パッケージデザイナーとしてこれからのAI時代との向き合い方

最近AIの発展は目覚ましく、近い将来私たちの日常生活に大きな変化が訪れようとしています。

中でも生成系AI(ジェネレーティブAI)と呼ばれるさまざまなコンテンツなどを生成する事が出来るAIには、私たちクリエイターはこれからの動向に関心を持たざるを得ない事柄です。

クリエイティブ業界で広く浸透しているAode社も生成AI開発に注力し、昨年「Adobe Firefly」がリリースされ注目を集めているように、私たちのすぐ近くまでAIの技術進化が迫ってきています。

これから本格化するであろうAI時代の中で私たちクリエイターはどう向き合っていくべきなのでしょうか。

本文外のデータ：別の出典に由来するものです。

omit [W.IsElliptic] in
/-- ★ **The adjugate vector is NOT a torsion class** (any `E/K` with `#Sel₂(E/K) > 16`, generators over torsion classes, not all
entries zero): if `κ₂(T₀) = v` for a rational `2`-torsion point `T₀`, one generator would be redundant and `#Sel₂ ≤ 4 · #E(K)[2] ≤ 16`.
[cite: SilvermanAEC2009, III.§2 Ex. 3.7, Cor. III.6.4(b) (#E(K)[2] ≤ 4)] [cite: HeathBrown1994SelmerCongruentII, §1] -/
theorem kummer_ne_adjugate_of_two_torsion (C : selmerGroup W 2 →+ selmerGroup W 2 →+ T)
    (hdiv : ∀ P : geomPoints W, ∃ Q : geomPoints W, (2 : ℤ) • Q = P) (s₁ s₂ s₃ v : selmerGroup W 2)
    (hv : v = (if C s₂ s₃ = 0 then 0 else s₁) + (if C s₁ s₃ = 0 then 0 else s₂) + (if C s₁ s₂ = 0 then 0 else s₃))
    (hne : ¬ (C s₁ s₂ = 0 ∧ C s₁ s₃ = 0 ∧ C s₂ s₃ = 0))
    [Finite (AddSubgroup.torsionBy W.toAffine.Point (2 : ℤ))] (h16 : 16 < Nat.card (selmerGroup W 2))
    (hgenK : ∀ t : selmerGroup W 2, ∃ (P : W.toAffine.Point) (b₁ b₂ b₃ : ℤ), (2 : ℤ) • P = 0 ∧
      (t : galH1Torsion W 2) = kummerMapTorsion W 2 hdiv P + ((b₁ • s₁ + b₂ • s₂ + b₃ • s₃ : selmerGroup W 2) : galH1Torsion W 2))
    (T₀ : W.toAffine.Point) (hT₀ : (2 : ℤ) • T₀ = 0) :
    kummerMapTorsion W 2 hdiv T₀ ≠ (v : galH1Torsion W 2) := by
  intro hTv
  -- the torsion classes: `κ₂` restricted to `A = E(K)[2]`, landing in `Sel₂(E/K)`
  set A : AddSubgroup W.toAffine.Point := AddSubgroup.torsionBy W.toAffine.Point (2 : ℤ) with hA
  have hcardA : Nat.card A ≤ 4 := W.natCard_torsionBy_two_le two_ne_zero
  let κ : A →+ selmerGroup W 2 :=
    ((kummerMapTorsion W 2 hdiv).comp A.subtype).codRestrict (selmerGroup W 2)
      (fun T => kummerMapTorsion_mem_selmerGroup W 2 hdiv (T : W.toAffine.Point))
  have hκ : ∀ T : A, ((κ T : selmerGroup W 2) : galH1Torsion W 2) = kummerMapTorsion W 2 hdiv (T : W.toAffine.Point) :=
    fun T => rfl
  -- generation by `κ(A)` and `s₁ s₂ s₃` inside `Sel₂(E/K)`
  have hgenA : ∀ t : selmerGroup W 2, ∃ a : A, ∃ b₁ b₂ b₃ : ℤ, t = κ a + b₁ • s₁ + b₂ • s₂ + b₃ • s₃ := by
    intro t
    obtain ⟨P, b₁, b₂, b₃, hP, ht⟩ := hgenK t
    refine ⟨⟨P, (Submodule.mem_torsionBy_iff (R := ℤ) _ _).mpr hP⟩, b₁, b₂, b₃, Subtype.ext ?_⟩
    rw [ht]
    simp only [AddSubgroup.coe_add, hκ]
    abel
  have h2s : ∀ s : selmerGroup W 2, (2 : ℕ) • s = 0 := two_nsmul_selmerGroup_two W
  -- `T₀` as an element of `A`, with `κ T₀' = v`
  let T₀' : A := ⟨T₀, (Submodule.mem_torsionBy_iff (R := ℤ) _ _).mpr hT₀⟩
  have hκT₀ : κ T₀' = v := Subtype.ext (by rw [hκ]; exact hTv)
  -- `(if p then 0 else s) = e • s` with `e ∈ {0, 1}`
  have hite : ∀ (p : Prop) [Decidable p] (s : selmerGroup W 2),
      (if p then (0 : selmerGroup W 2) else s) = (if p then (0 : ℤ) else 1) • s := by
    intro p _ s
    split_ifs <;> simp
  -- in each case one generator is redundant ⇒ `#Sel₂ ≤ 4·#A`
  have hle : Nat.card (selmerGroup W 2) ≤ Nat.card A * 4 := by
    by_cases h₁₂ : C s₁ s₂ = 0
    · by_cases h₁₃ : C s₁ s₃ = 0
      · -- only `c₂₃ ≠ 0`: `v = s₁ = κ T₀'` is redundant; generators reordered `(s₂, s₃, s₁)`
        have h₂₃ : ¬ C s₂ s₃ = 0 := fun h => hne ⟨h₁₂, h₁₃, h⟩
        rw [h₁₂, h₁₃, if_neg h₂₃, if_pos rfl, if_pos rfl, add_zero, add_zero] at hv
        refine AdjugateForm.natCard_le_of_redundant κ s₂ s₃ s₁ (h2s _) (h2s _) (fun t => ?_) T₀' 0 0 ?_
        · obtain ⟨a, b₁, b₂, b₃, rfl⟩ := hgenA t
          exact ⟨a, b₂, b₃, b₁, by abel⟩
        · rw [hκT₀, hv, zero_smul, zero_smul, add_zero, add_zero]
      · -- `c₁₃ ≠ 0`, `c₁₂ = 0`: `v = [c₂₃ ≠ 0]s₁ + s₂`, so `s₂` is redundant; generators reordered `(s₁, s₃, s₂)`
        rw [h₁₂, if_neg h₁₃, if_pos rfl, add_zero, hite] at hv
        refine AdjugateForm.natCard_le_of_redundant κ s₁ s₃ s₂ (h2s _) (h2s _) (fun t => ?_) T₀'
          (-(if C s₂ s₃ = 0 then (0 : ℤ) else 1)) 0 ?_
        · obtain ⟨a, b₁, b₂, b₃, rfl⟩ := hgenA t
          exact ⟨a, b₁, b₃, b₂, by abel⟩
        · rw [hκT₀, hv, neg_smul, zero_smul, add_zero]
          abel
    · -- `c₁₂ ≠ 0`: `v = [c₂₃ ≠ 0]s₁ + [c₁₃ ≠ 0]s₂ + s₃`, so `s₃` is redundant
      rw [if_neg h₁₂, hite, hite] at hv
      refine AdjugateForm.natCard_le_of_redundant κ s₁ s₂ s₃ (h2s _) (h2s _) hgenA T₀'
        (-(if C s₂ s₃ = 0 then (0 : ℤ) else 1)) (-(if C s₁ s₃ = 0 then (0 : ℤ) else 1)) ?_
      rw [hκT₀, hv, neg_smul, neg_smul]
      abel
  omega

/-- ★ **ADJUGATE PIN — existence half** (any `E/K` with `Ш(E/K)[4] = Ш(E/K)[2]`): for an alternating `C` on `Sel₂(E/K)` with left
kernel `[2]_* Sel₄`, values with collinear `2`-torsion, and generators `s₁ s₂ s₃` over Kummer classes, **some rational point `P` has
`κ₂(P) = v`** (the radical is the Kummer image by g21's PIN, and `v` is radical). [cite: MilneADT2006, Ch. I §6 Thm. 6.13(a), Lemma 6.17]
[cite: MorganSmith2021CTP, Thm. 1.3 with Ex. 1.4] [cite: SilvermanAEC2009, Thm. X.4.2(a)] -/
theorem exists_kummer_eq_adjugate (C : selmerGroup W 2 →+ selmerGroup W 2 →+ T) (halt : ∀ s, C s s = 0)
    (hl : ∀ s, (∀ t, C s t = 0) ↔ s ∈ (selmerZSMul W (d := 2) (n := 4) 2 four_dvd_two_mul_two).range)
    (hT : ∀ x y : T, (2 : ℕ) • x = 0 → (2 : ℕ) • y = 0 → x = 0 ∨ y = 0 ∨ x = y)
    (hexp : ∀ w : W.sha, (4 : ℤ) • w = 0 → (2 : ℤ) • w = 0)
    (hdiv : ∀ P : geomPoints W, ∃ Q : geomPoints W, (2 : ℤ) • Q = P) (s₁ s₂ s₃ v : selmerGroup W 2)
    (hv : v = (if C s₂ s₃ = 0 then 0 else s₁) + (if C s₁ s₃ = 0 then 0 else s₂) + (if C s₁ s₂ = 0 then 0 else s₃))
    (hgen : ∀ t : selmerGroup W 2, ∃ (P : W.toAffine.Point) (b₁ b₂ b₃ : ℤ),
      (t : galH1Torsion W 2) = kummerMapTorsion W 2 hdiv P + ((b₁ • s₁ + b₂ • s₂ + b₃ • s₃ : selmerGroup W 2) : galH1Torsion W 2)) :
    ∃ P : W.toAffine.Point, kummerMapTorsion W 2 hdiv P = (v : galH1Torsion W 2) :=
  (forall_apply_eq_zero_iff_exists_kummer W C hl hexp hdiv v).mp
    (adjugate_apply_eq_zero W C halt hl hT hdiv s₁ s₂ s₃ v hv hgen)

/-- ★★ **THE ADJUGATE PIN NAMES AN ODD POINT** (any `E/K` with `Ш[4] = Ш[2]`, `#Sel₂ > 16`, finite `E(K)[2]`): for an alternating `C`
on `Sel₂(E/K)` with left kernel `[2]_* Sel₄` (values with collinear `2`-torsion, not all entries zero) and generators `s₁ s₂ s₃` over the
torsion classes: **there is a rational point `P ∉ E(K)[2] + 2E(K)` with `κ₂(P) = [c₂₃ ≠ 0]s₁ + [c₁₃ ≠ 0]s₂ + [c₁₂ ≠ 0]s₃`.**
[cite: MilneADT2006, Ch. I §6 Thm. 6.13(a), Lemma 6.17] [cite: SilvermanAEC2009, Thm. X.4.2(a), VIII.§2] -/
theorem exists_odd_point_kummer_eq_adjugate (C : selmerGroup W 2 →+ selmerGroup W 2 →+ T) (halt : ∀ s, C s s = 0)
    (hl : ∀ s, (∀ t, C s t = 0) ↔ s ∈ (selmerZSMul W (d := 2) (n := 4) 2 four_dvd_two_mul_two).range)
    (hT : ∀ x y : T, (2 : ℕ) • x = 0 → (2 : ℕ) • y = 0 → x = 0 ∨ y = 0 ∨ x = y)
    (hexp : ∀ w : W.sha, (4 : ℤ) • w = 0 → (2 : ℤ) • w = 0)
    (hdiv : ∀ P : geomPoints W, ∃ Q : geomPoints W, (2 : ℤ) • Q = P) (s₁ s₂ s₃ v : selmerGroup W 2)
    (hv : v = (if C s₂ s₃ = 0 then 0 else s₁) + (if C s₁ s₃ = 0 then 0 else s₂) + (if C s₁ s₂ = 0 then 0 else s₃))
    (hne : ¬ (C s₁ s₂ = 0 ∧ C s₁ s₃ = 0 ∧ C s₂ s₃ = 0))
    [Finite (AddSubgroup.torsionBy W.toAffine.Point (2 : ℤ))] (h16 : 16 < Nat.card (selmerGroup W 2))
    (hgenK : ∀ t : selmerGroup W 2, ∃ (P : W.toAffine.Point) (b₁ b₂ b₃ : ℤ), (2 : ℤ) • P = 0 ∧
      (t : galH1Torsion W 2) = kummerMapTorsion W 2 hdiv P + ((b₁ • s₁ + b₂ • s₂ + b₃ • s₃ : selmerGroup W 2) : galH1Torsion W 2)) :
    ∃ P : W.toAffine.Point, kummerMapTorsion W 2 hdiv P = (v : galH1Torsion W 2) ∧
      ∀ T₀ Q : W.toAffine.Point, (2 : ℤ) • T₀ = 0 → P ≠ T₀ + (2 : ℤ) • Q := by
  have hgen : ∀ t : selmerGroup W 2, ∃ (P : W.toAffine.Point) (b₁ b₂ b₃ : ℤ),
      (t : galH1Torsion W 2) = kummerMapTorsion W 2 hdiv P + ((b₁ • s₁ + b₂ • s₂ + b₃ • s₃ : selmerGroup W 2) : galH1Torsion W 2) :=
    fun t => by obtain ⟨P, b₁, b₂, b₃, -, h⟩ := hgenK t; exact ⟨P, b₁, b₂, b₃, h⟩
  obtain ⟨P, hP⟩ := exists_kummer_eq_adjugate W C halt hl hT hexp hdiv s₁ s₂ s₃ v hv hgen
  refine ⟨P, hP, fun T₀ Q hT₀ hPQ => ?_⟩
  obtain ⟨T, hT2, hPT⟩ := (even_iff_kummer_eq_torsion_class W hdiv P).mp ⟨T₀, Q, hT₀, hPQ⟩
  exact kummer_ne_adjugate_of_two_torsion W C hdiv s₁ s₂ s₃ v hv hne h16 hgenK T hT2 (hPT ▸ hP)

伊藤園が『画像生成AI』を活用したパッケージデザインを発売

昨年秋頃、伊藤園から『画像生成AI』を活用したデザインで「お~いお茶 カテキン緑茶」をリニューアル発売したとのニュースがありました。これは業界初の試みとのことです。

デザイン開発とマーケティング・リサーチを行う株式会社プラグが、パッケージデザイン用に開発した『商品デザイン用の画像生成AI』を活用し、AIで生成された画像を参考に、イラストやデザインをデザイナーが手直し、パッケージデザインを完成させたとのことです。

現時点ではまだデザイナーなどの人の手を加える必要がありますが、短時間で大量の多様なアイデアの創出が可能になるので、パッケージデザイン開発におけるプロセスが大幅に短縮されたと言われています。


引用:https://prtimes.jp/main/html/rd/p/000000037.000062916.html

1.AIでデザインを生成
2.生成したデザインを見ながら、方向性のディスカッション
3.デザイナーによるデザイン作成
4.パッケージデザインAIで評価し、デザインを絞りこむ
5.デザイナーによるデザインのブラッシュアップ
※1~5の作業を複数回繰り返し、最終的な商品デザインを選定

株式会社プラグの『商品デザイン用の画像生成AI』に限らず、AIは過去の膨大なデータから瞬時にアウトプットするので本来膨大な時間がかかるプロセスを大幅に改善してくれるので私たちの仕事にも大きな影響がある事が予想されます。

これからのAI時代との向き合い方

これからの将来AIの技術は進歩し、正直どのような社会になっていくか予想もつきません。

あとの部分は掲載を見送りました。